The classified maps appear identical (Figure 4.4 a, b, c) nonetheless the uncertainty map (Figure 4.4d) reveals the areas with differences between the models. The areas along the Kilombero River have a high uncertainty rate represented by the high values of entropy. Mixed pixels could be a causal effect of the high entropy values as varied covers including submerged vegetation is located within this riparian zone.
68
Figure 4.4: Land cover classifications of selected dates based on Artificial Neural Network (ANN), Support Vector Machine (SVM) and Random Forest (RF). The corresponding Entropy image indicates difference in the assignment of land use classes using the three classifiers low vales (light areas) have common class assigned whereas the high vales (green areas) were different for the three algorithms.

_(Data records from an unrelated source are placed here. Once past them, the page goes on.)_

import Summits.BirchSwinnertonDyer.Rank1Residual.Additive.RamifiedOrdinaryLineHalfPowerCore
import Summits.BirchSwinnertonDyer.Rank1Residual.Additive.RamifiedOrdinaryLineExponentTwo
import Literature.NumberTheory.EllipticCurves.QuadraticBaseChangeGaloisProofs
import Literature.NumberTheory.GaloisRepresentations.ImaginaryQuadraticCyclotomicProofs
import Literature.NumberTheory.GaloisRepresentations.TateLevelOneWildOdd
import HarnessLib
import Literature.Analysis.FluidPDE.Seregin2023.TypeIIEulerZoom
import Literature.Analysis.FluidPDE.SuitableWeakSliced
import Literature.Analysis.FluidPDE.Seregin2020AxisymmetricTypeII
import HarnessLib

/-!
# Seregin 2023/2026: the Type II blow-up SCENARIO — its scale-covariant quantities, the
# exclusion theorem (Thm 2.1) and the Euler-zoom limit theorem (Thm 3.1)

Statements-first typing (D-0014 named facts, D-0064 one file per source section) of the part of
G. Seregin, *On potential Type II blowups for the Navier–Stokes equations*, arXiv:2606.29468
(2026) [`Seregin2026`] that the sibling file `TypeIIEulerZoom.lean` lists under "Deliberately not
here": the scenario quantities `M^{s,l}_κ`, `A_f`, `E_f`, `D_f` over suitable weak solutions in the
unit parabolic cylinder `Q`, and the two theorems of §§2–3. The earlier polynomial scenario of
G. Seregin, *Remarks on Type II blowups of solutions to the Navier–Stokes equations*,
arXiv:2304.04045 = Commun. Pure Appl. Anal. 23 (2024) [`Seregin2023`, `Seregin2024`], (1.8)–(1.9),
is the case `f(r) = r^{1-m}`, `g(r) = r^{κ(1-m₀)}` ([Seregin2026] p. 3 "In papers [4]-[6], the
function `g` has a polynomial character: `g(r) = r^{κ(1-m₀)}`", p. 4 "`f(r) = r^{1-m}`"). Page
numbers are arXiv PDF pages. Filed by the §B (Type-II-exclusion) consumer-side typer of cell
`ns-regularity-ideate`; nothing here is new mathematics and nothing here bears on regularity.

## What is typed (all at the space–time origin `z = 0`, as printed; time first, `ℝ³ = EuclideanSpace ℝ (Fin 3)`)

* [Seregin2026] (1.1) p. 2: `g₀(v) = min{liminf_{r→0} A, liminf_{r→0} E, liminf_{r→0} C}`, "Type I
  blowup if `g₀(v) < ∞` and … Type II blowup if `g₀(v) = ∞`" (p. 3) — `blowupIndexInf`, with
  `blowupIndexInf_le_blowupIndex` (it is dominated by Seregin's 2020 index `g = min limsup`,
  `Seregin2020.blowupIndex`, so a 2026-Type-II point is a 2020-Type-II point:
  `isTypeIIAt_of_blowupIndexInf_eq_top`).
* [Seregin2026] (1.4) p. 3: `κ = κ(s,l) = l (3/s + 2/l - 1)` — `kappa`; p. 3:
  `M^{s,l}_κ(v, a) = a^{-κ} ∫_{-a²}^0 (∫_{B(a)} |v|^s dx)^{l/s} dt` — `morreyM` (any centre `z`);
  §3 p. 8: `M̄^{s,l}_κ(v, r)` (time window `]-r² f(r), 0[`) — `morreyMbar`.
* [Seregin2026] (1.7) p. 4: `A_f(v,r) = sup_{-r²<t<0} f²(r)/r ∫_{B(r)} |v|²`,
  `E_f(v,r) = f(r)/r ∫_{Q(r)} |∇v|²`, `D_f(q,r) = f²(r)/r² ∫_{Q(r)} |q|^{3/2}` — `weightedA`
  (ESSENTIAL supremum in `t`, see Rendering), `weightedE`, `weightedD`; with `f ≡ 1` these are
  Albritton–Barker's `A` (`cknAEss`) and the CKN quantities `cknE`, `cknD` (`weightedA_one`, …).
* [Seregin2026] p. 4 + (2.2) p. 5: the admissible weights `f : ]0,1] → ]0,1]` increasing,
  `f(0+) = 0`, `f(1) = 1`, with `F(a) = liminf_{λ→0} f(λa)/f(λ) > 0` — `IsScenarioWeight f F`.
* [Seregin2026] (2.1) p. 5: `1/p(η) = η/6 + 3(1-η)/10`, `1/q(η) = η/2 + 3(1-η)/10` — `pEta`,
  `qEta`, with the printed check `3/p(η) + 2/q(η) - 1 = 1/2` (`three_div_pEta_add_two_div_qEta`).
* **Theorem 2.1** p. 5 (exclusion of scenario (1.3) ∧ (1.7)) — named fact
  `seregin2026_typeII_scenario_excluded`.
* **Theorem 3.1** p. 9 (scenario (3.1) ∧ (1.7) ∧ (3.3) ⇒ a non-trivial ancient weak Euler
  solution on `Q₋ = ℝ³ × ]-∞, 0[` in the weighted class (3.5)) — named fact
  `seregin2026_typeII_scenario_eulerLimit`.

## Rendering (each deviation from the letter goes in the SAFE direction)

* "Suitable weak solution in `Q`" (p. 2: `v ∈ L_∞(-1,0;L₂(B))`, `∇v ∈ L₂(Q)`, `q ∈ L_{3/2}(Q)`,
  Navier–Stokes in distributions, local energy inequality for a.a. `t`; `ν = 1`, no force) is the
  accepted Albritton–Barker/Lin class `IsSuitableWeakSolutionInBall 1 0 v q` (`LocalTypeI.lean`) on
  `Q = Q(0, 1) = ]-1, 0[ × B(1)` (`parabolicCylinder 1 0`), exactly as in the Seregin 2020 file
  (`Seregin2020AxisymmetricTypeII.lean`); `∇v` is represented by a weak spatial gradient `G` on
  `Q` (`HasWeakSpatialGradientOn`; two such agree a.e., so `E_f` does not depend on the choice).
* `A_f` and the first term of (3.5): the printed `sup_{-r²<t<0}` of an `L_∞(L₂)` quantity is an
  ESSENTIAL supremum (as in Albritton–Barker's `A`, `cknAEss`); using `ess sup` in the HYPOTHESIS
  (1.7) is the faithful (weaker-than-`sup`) reading and in the CONCLUSION (3.5) it is the weaker,
  hence safe, one (cf. the `SereginZhou2020` verdict on genuine suprema of a.e.-defined fields).
* "`f` monotonically increasing" is rendered as `StrictMonoOn f (Ioc 0 1)` (stronger hypothesis ⇒
  weaker fact); (2.2) "there is a limit `F(a) = liminf_{λ→0} f(λa)/f(λ) > 0`" as: `F a` is a
  positive real and the `ℝ≥0∞`-valued lower limit of `f(λa)/f(λ)` along `λ → 0⁺` equals it.
* `g : ]0,1[ → ]0,∞[` (p. 3): `0 < g r` on `Ioo 0 1`. (2.4)/(2.5)/(3.3) are `Filter.Tendsto` /
  eventual bounds along `𝓝[>] 0`; (2.5) is stated in `ℝ≥0∞` (`ofReal (g r) * M(v,r) → 0`), which
  for the finite `M` of the paper is the printed `g(r) M(v,r) → 0`.
* (3.1): `r_k ↓ 0` = a strictly decreasing sequence in `]0,1[` tending to `0`; `g(r) = f(r)^{l-1}`.
* Conclusion of Thm 3.1: (3.6) "in the sense of distributions" = the accepted
  `IsDistributionalEulerSolutionOn` on the slab `]-∞,0[ × ℝ³` (pressure-explicit, weakly
  divergence free); (3.7) verbatim in the a.e.-sliced form with the accepted integrand
  `localEnergyRHS 0 0 u p φ` (= `|u|² ∂_τφ + u·∇φ (|u|² + 2p)` for `ν = 0`, no force), the test
  function quantified OUTSIDE the a.e. set (weaker ⇒ safe); (3.5) with `ess sup`; (3.8)
  `M^{s,l}_κ(u, 1) ≥ ε₀/2` in `ℝ≥0∞`.
* Standing restrictions carried explicitly: `1 < s`, `1 < l`, `0 < κ < l` ((1.4)),
  `0 ≤ η ≤ 1`, `s < p(η)`, `l < q(η)` ((2.3)); Thm 3.1 is stated under (1.4) ∧ (2.3) as well
  ("repeating the same arguments as in the proof of Proposition 1.2 in [4]", p. 9; (3.3) involves
  `p(η)`), and both theorems carry §2's standing assumption (2.2) on `f`.

## Deliberately not here

The proofs (compactness of the scaled sequence, pp. 6–7); the worked examples (2.10), (3.9)–(3.11)
(the energy-Liouville case `2α - 3 > 0` is `TypeIIEulerZoom.lean`'s
`ae_eq_zero_of_scaledLocalEnergyBound`); §4 (axisymmetric case, Prop. 4.1 — topic of the A4
axisymmetric harvest); Theorem 1.1 and Appendices I–III of [Seregin2023]; Proposition 1.2 of
[Seregin2023] as a separate fact (it is the polynomial instance `f = r^{1-m}`, `g = r^{κ(1-m₀)}` of
the scenario, whose (1.3)-form Theorem 2.1 addresses; a kernel-checked reduction is left to a
proof-only sequel so that this file adds no further named fact).

## Mathlib / tree search

`lean search` for `morrey|Morrey.*kappa|weightedA|M_kappa|scenario|2606.29468|Seregin2026`: only
`TypeIIEulerZoom.lean` (Euler scaling, `HasScaledLocalEnergyBound` = first clause of (1.13)/(3.5)
with `F(a) = a^{α-1}`) and docstring mentions in Summits files; no typing of Thms 2.1/3.1. Reused:
`cknA/cknE/cknC/cknD`, `parabolicCylinder(Opens)`, `IsSuitableWeakSolutionOn`,
`HasWeakSpatialGradientOn`, `IsDistributionalEulerSolutionOn`, `slab`, `IsSpaceTimeTestOn`
(`SuitableWeak.lean`, `WeakSolution.lean`), `cknAEss`, `IsSuitableWeakSolutionInBall`,
`IsBackwardSingularPoint` (`LocalTypeI.lean`, via `Seregin2020AxisymmetricTypeII.lean`, which
also supplies `Seregin2020.blowupIndex`, `Seregin2020.IsTypeIIAt`), `localEnergyRHS`
(`SuitableWeakSliced.lean`).
-/

noncomputable section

SAR backscatter constitutes contribution from vegetation, soil water content and surface roughness. SAR is an ill-posed problem as different combinations influencing factors can give the same value. The method adopted for selection of training sites involved ratioing backscatter values from two dates. Hence in the selection of non- change areas, land cover changes could have occurred but with no significant magnitude thus assumed to have the same land cover. Inability to decompose the total backscatter into individual contributory elements could introduce errors in classification since the changes recorded could be due to, for example, a change in soil moisture and not necessarily a change in the land cover class. This is a shortcoming of the method adopted though it worked well in general. Additionally, the GLCM texture features are derived from the backscatter values and hence are also subject to influence by vegetation, soil water content and soil roughness (Kurvonen and Hallikainen 1999).